The Iowa Judicial Building. (Photo and seal courtesy of the Iowa Judicial Branch)
A former federal prosecutor is suing the state over an alleged failure to turn over records related to an ethics complaint he filed against lawyers in the U.S. Attorney’s Office where he once worked.
Robert Teig, who spent 32 years with the U.S. Attorney’s Office in the Northern District of Iowa before his retirement in April 2011, filed the lawsuit last week in Polk County District Court.
Named as defendants are the Iowa Judicial Branch, the state’s Attorney Disciplinary Board, the Iowa Office of Professional Regulation, and several individuals responsible for administering those entities.
In his lawsuit, Teig alleges that at some point prior to February 2023, he filed an ethics complaint with Attorney Disciplinary Board asking that it look into the actions of three prosecutors who work in the U.S. Attorney’s Office in the Northern District of Iowa.
Teig said Wednesday that his complaint was tied to the prosecutors’ handling of a criminal matter he was familiar with through the assistance he provided to the defendant’s attorney.
In February 2023, the board wrote to Teig saying it had dismissed the complaint after reviewing it and unspecified “responses” to the complaint that it had collected. According to the lawsuit, the board also alleged that “many, if not all, of these concerns have been reviewed by judges in the Northern District of Iowa, Executive Office for United States Attorneys, and Office of Professional Responsibility for the U.S. Department of Justice.”
The lawsuit alleges that the board’s claim lacks merit because Teig had asked the Executive Office for United States Attorneys and the Office of Professional Responsibility to review the matters, and they had refused. “No judge looked at the ethics issues,” Teig adds in his lawsuit.
The lawsuit alleges that earlier this year, Teig asked the Attorney Disciplinary Board and Office of Professional Regulation for the “responses” referenced by the board and was denied access on the grounds that the two entities are not funded with taxpayer money and therefore are not subject to the Iowa Open Records Law. The Iowa Judicial Branch also denied Teig’s requests for access, the lawsuit claims.
In September, according to the lawsuit, Teig wrote to State Court Administrator Robert Gast and stated that even if the disciplinary board and the Office of Professional Regulation were not considered governmental entities under the Open Records Law, the law stipulates that a governmental body cannot “prevent the examination or copying of a public record by contracting with a nongovernment body to perform any of its duties or functions.”

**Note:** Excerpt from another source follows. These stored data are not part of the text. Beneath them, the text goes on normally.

/-- **MONOTONICITY ON THE FREE-ENERGY WINDOW, EVERY `N`, UNCONDITIONALLY** (positive part): `β ↦ (√β)^{N²−1}·Z_N(β)` is non-decreasing on `{β > 0 ∣ −log Z_N(β) ≤ (N²−1)∕2}` —
there `β·⟨Re tr(1−V)⟩_β ≤ −log Z_N(β) ≤ (N²−1)∕2` by V49's tangent-line Jensen `mul_meanAction_le_freeEnergy` (concavity of the free energy), so the local criterion of §3 applies:
the scaled mass rises as long as the one-plaquette free energy is below its equipartition value `½·dim SU(N)`. [folklore] -/
theorem scaled_plaquetteMass_SUN_monotoneOn_freeEnergyWindow_pos :
    MonotoneOn (fun β : ℝ => Real.sqrt β ^ (N ^ 2 - 1) * ∫ V, Real.exp (-(β * (Matrix.trace (1 - (V : Matrix (Fin N) (Fin N) ℂ))).re)) ∂(haarProbability (Matrix.specialUnitaryGroup (Fin N) ℂ))) {β : ℝ | 0 < β ∧ -Real.log (∫ V, Real.exp (-(β * (Matrix.trace (1 - (V : Matrix (Fin N) (Fin N) ℂ))).re)) ∂(haarProbability (Matrix.specialUnitaryGroup (Fin N) ℂ))) ≤ ((N ^ 2 - 1 : ℕ) : ℝ) / 2} := by
  refine scaled_plaquetteMass_SUN_monotoneOn_of_equipartition_le freeEnergyWindow_ordConnected.convex (fun _ hβ => hβ.1) fun β hβ => ?_
  have hβ' := interior_subset hβ
  exact (mul_meanAction_le_freeEnergy hβ'.1.le).trans hβ'.2

/-- **MONOTONICITY ON THE FREE-ENERGY WINDOW, EVERY `N ≥ 2`, UNCONDITIONALLY**: `β ↦ (√β)^{N²−1}·Z_N(β)` is non-decreasing on `W_N = {β ≥ 0 ∣ −log Z_N(β) ≤ (N²−1)∕2}`, an
interval `[0, β*_N]` with `β*_N ≥ (N²−1)∕(2N)` (or `[0,∞)`). [folklore] -/
theorem scaled_plaquetteMass_SUN_monotoneOn_freeEnergyWindow (hN : 2 ≤ N) :
    MonotoneOn (fun β : ℝ => Real.sqrt β ^ (N ^ 2 - 1) * ∫ V, Real.exp (-(β * (Matrix.trace (1 - (V : Matrix (Fin N) (Fin N) ℂ))).re)) ∂(haarProbability (Matrix.specialUnitaryGroup (Fin N) ℂ))) {β : ℝ | 0 ≤ β ∧ -Real.log (∫ V, Real.exp (-(β * (Matrix.trace (1 - (V : Matrix (Fin N) (Fin N) ℂ))).re)) ∂(haarProbability (Matrix.specialUnitaryGroup (Fin N) ℂ))) ≤ ((N ^ 2 - 1 : ℕ) : ℝ) / 2} :=
  monotoneOn_insert_zero (T := {β : ℝ | 0 < β ∧ -Real.log (∫ V, Real.exp (-(β * (Matrix.trace (1 - (V : Matrix (Fin N) (Fin N) ℂ))).re)) ∂(haarProbability (Matrix.specialUnitaryGroup (Fin N) ℂ))) ≤ ((N ^ 2 - 1 : ℕ) : ℝ) / 2})
    (fun _ hx => hx.1.eq_or_lt.imp Eq.symm (fun h => ⟨h, hx.2⟩)) (fun _ hx => hx.1) scaled_plaquetteMass_SUN_monotoneOn_freeEnergyWindow_pos
    (scaled_plaquetteMass_SUN_zero hN) (fun x _ => scaled_plaquetteMass_SUN_nonneg x)

/-- The strong-coupling window lies inside the free-energy window: for `N ≥ 2` and `β ≤ (N²−1)∕(2N)`, `−log Z_N(β) ≤ N·β ≤ (N²−1)∕2` (V50's `freeEnergy_SUN_le`). [folklore] -/
theorem freeEnergy_le_of_strongCoupling (hN : 2 ≤ N) {β : ℝ} (hβb : β ≤ ((N ^ 2 - 1 : ℕ) : ℝ) / (2 * N)) : -Real.log (∫ V, Real.exp (-(β * (Matrix.trace (1 - (V : Matrix (Fin N) (Fin N) ℂ))).re)) ∂(haarProbability (Matrix.specialUnitaryGroup (Fin N) ℂ))) ≤ ((N ^ 2 - 1 : ℕ) : ℝ) / 2 := by
  have hN0 : (0 : ℝ) < N := by exact_mod_cast (show 0 < N by omega)
  calc -Real.log (∫ V, Real.exp (-(β * (Matrix.trace (1 - (V : Matrix (Fin N) (Fin N) ℂ))).re)) ∂(haarProbability (Matrix.specialUnitaryGroup (Fin N) ℂ))) ≤ N * β := freeEnergy_SUN_le hN β
    _ ≤ N * (((N ^ 2 - 1 : ℕ) : ℝ) / (2 * N)) := mul_le_mul_of_nonneg_left hβb hN0.le
    _ = ((N ^ 2 - 1 : ℕ) : ℝ) / 2 := by field_simp

/-- **UNCONDITIONAL MONOTONICITY AT STRONG COUPLING, EVERY `N ≥ 2`**: `β ↦ (√β)^{N²−1}·∫ e^{−β·Re tr(1−V)} dHaar_{SU(N)}(V)` is non-decreasing on the explicit window
`[0, (N²−1)∕(2N)]` (`N = 2`: `[0, 3∕4]`; `N = 3`: `[0, 4∕3]`; large `N`: `[0, ≈ N∕2]`). [folklore] -/
theorem scaled_plaquetteMass_SUN_monotoneOn_strongCoupling (hN : 2 ≤ N) :
    MonotoneOn (fun β : ℝ => Real.sqrt β ^ (N ^ 2 - 1) * ∫ V, Real.exp (-(β * (Matrix.trace (1 - (V : Matrix (Fin N) (Fin N) ℂ))).re)) ∂(haarProbability (Matrix.specialUnitaryGroup (Fin N) ℂ))) (Set.Icc 0 (((N ^ 2 - 1 : ℕ) : ℝ) / (2 * N))) :=
  (scaled_plaquetteMass_SUN_monotoneOn_freeEnergyWindow hN).mono fun _ hβ => ⟨hβ.1, freeEnergy_le_of_strongCoupling hN hβ.2⟩

end FreeEnergyWindow

/-! ## §5 The global ceiling from quasi-monotonicity and a limit -/

section Ceiling

variable {N : ℕ}

/-- A `D`-quasi-non-decreasing real function on `(0,∞)` with a limit `c` at `∞` is bounded by `D·c` on `(0,∞)`. [folklore] -/
theorem le_mul_lim_of_quasiMonotone {f : ℝ → ℝ} {D c : ℝ} (hq : ∀ β₁ β₂ : ℝ, 0 < β₁ → β₁ ≤ β₂ → f β₁ ≤ D * f β₂)
    (hc : Tendsto f atTop (𝓝 c)) {β : ℝ} (hβ : 0 < β) : f β ≤ D * c :=
  ge_of_tendsto (hc.const_mul D) (Filter.eventually_atTop.2 ⟨β, fun β₂ h => hq β β₂ hβ h⟩)

/-- **THE GLOBAL CEILING AT THE SHARP RATE WITH THE LIMIT CONSTANT, EVERY `N`**: if `(√β)^{N²−1}·Z_N(β) → c` as `β → ∞` (J4 ∕ seat ne8's file 46: `c = K_N =
G(N+1)∕(√N·(2π)^{(N−1)∕2})`, a HYPOTHESIS here), then with V38's doubling constant `D`: `(√β)^{N²−1}·Z_N(β) ≤ D·c` at EVERY `β > 0`. [folklore] -/
theorem scaled_plaquetteMass_SUN_le_mul_lim {c : ℝ}
    (hc : Tendsto (fun β : ℝ => Real.sqrt β ^ (N ^ 2 - 1) * ∫ V, Real.exp (-(β * (Matrix.trace (1 - (V : Matrix (Fin N) (Fin N) ℂ))).re)) ∂(haarProbability (Matrix.specialUnitaryGroup (Fin N) ℂ))) atTop (𝓝 c)) :
    ∃ D : ℝ, 1 ≤ D ∧ ∀ β : ℝ, 0 < β → Real.sqrt β ^ (N ^ 2 - 1) * ∫ V, Real.exp (-(β * (Matrix.trace (1 - (V : Matrix (Fin N) (Fin N) ℂ))).re)) ∂(haarProbability (Matrix.specialUnitaryGroup (Fin N) ℂ)) ≤ D * c := by
  obtain ⟨D, hD1, hq⟩ := exists_scaled_plaquetteMass_SUN_quasiMonotone (N := N)
  exact ⟨D, hD1, fun β hβ => le_mul_lim_of_quasiMonotone hq hc hβ⟩

end Ceiling

/-! ## §6 Sanity: `N = 2` from V40b-Haar's sharp doubling (V44's statements reached without Weyl's derivative formula; `example`s, nothing restated) -/

section SanityN2

/-- `N = 2`: the scaled mass `(√β)³·Z_{SU(2)}(β)` is non-decreasing on `[0,∞)` — V44's `scaled_plaquetteMass_SU2_monotoneOn`, by §2 from V40b-Haar's `D = 1`. -/
example : MonotoneOn (fun β : ℝ => Real.sqrt β ^ 3 * ∫ U, Real.exp (-(β * (Matrix.trace (1 - (U : Matrix (Fin 2) (Fin 2) ℂ))).re)) ∂(haarProbability (Matrix.specialUnitaryGroup (Fin 2) ℂ))) (Set.Ici 0) := by
  have h := scaled_plaquetteMass_SUN_monotoneOn_Ici_of_doubling_one (N := 2) le_rfl (fun l hl t => by simpa using haarReal_traceWindow_doubling_one hl t)
  simpa using h

/-- `N = 2`: the equipartition inequality `β·⟨Re tr(1−U)⟩_β ≤ 3∕2` at every `β > 0` — V44 §8's `mean_action_lt_equipartition` in its non-strict form, by §3. -/
example {β : ℝ} (hβ : 0 < β) :
    β * ((∫ U, (Matrix.trace (1 - (U : Matrix (Fin 2) (Fin 2) ℂ))).re * Real.exp (-(β * (Matrix.trace (1 - (U : Matrix (Fin 2) (Fin 2) ℂ))).re)) ∂(haarProbability (Matrix.specialUnitaryGroup (Fin 2) ℂ))) / ∫ U, Real.exp (-(β * (Matrix.trace (1 - (U : Matrix (Fin 2) (Fin 2) ℂ))).re)) ∂(haarProbability (Matrix.specialUnitaryGroup (Fin 2) ℂ))) ≤ 3 / 2 := by
  have h := equipartition_le_of_doubling_one (N := 2) (fun l hl t => by simpa using haarReal_traceWindow_doubling_one hl t) hβ
  have e : ((2 ^ 2 - 1 : ℕ) : ℝ) / 2 = 3 / 2 := by norm_num
  rwa [e] at h

end SanityN2

end Summit.QuantumFields.BalabanUV.T4Continuum.NE7b.CompactFibrePlaquetteMassSUNQuasiMonotone

end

The records sought, Teig argued, were received under the authority of, and belong to, the Iowa Judicial Branch.
State officials then argued that even if the requested records were deemed to be governmental documents subject to the Open Records Law, there is an exemption that allows governmental agencies to keep confidential any communications from people “outside of government” if those individuals would be discouraged from making those communications if they were publicly accessible.
Teig argued federal prosecutors could not be considered people “outside of government.” According to the lawsuit, Gast responded by saying his office was done responding to Teig’s inquiries and that the provision of other records sought by Teig might be contingent on the payment of fees for access.
Teig’s lawsuit seeks damages for alleged Open Records Law violations and an injunction ordering the defendants to provide the requested records.
The defendants have yet to file a response to the lawsuit. Tony Morfitt, public information officer for the U.S. Attorney’s Office Northern District of Iowa, declined to comment on Teig’s ethics complaint, and Steve Davis, spokesman for the Iowa Judicial Branch, declined to comment on the lawsuit.
In 2023, Teig sued the City of City Rapids over its refusal to disclose job applications filed by people seeking employment as city clerk and city attorney. The Iowa Supreme Court eventually ruled that only those job applications filed by people “outside of government” could be withheld from public disclosure, while applications filed by then-current employees of the city would have to be disclosed.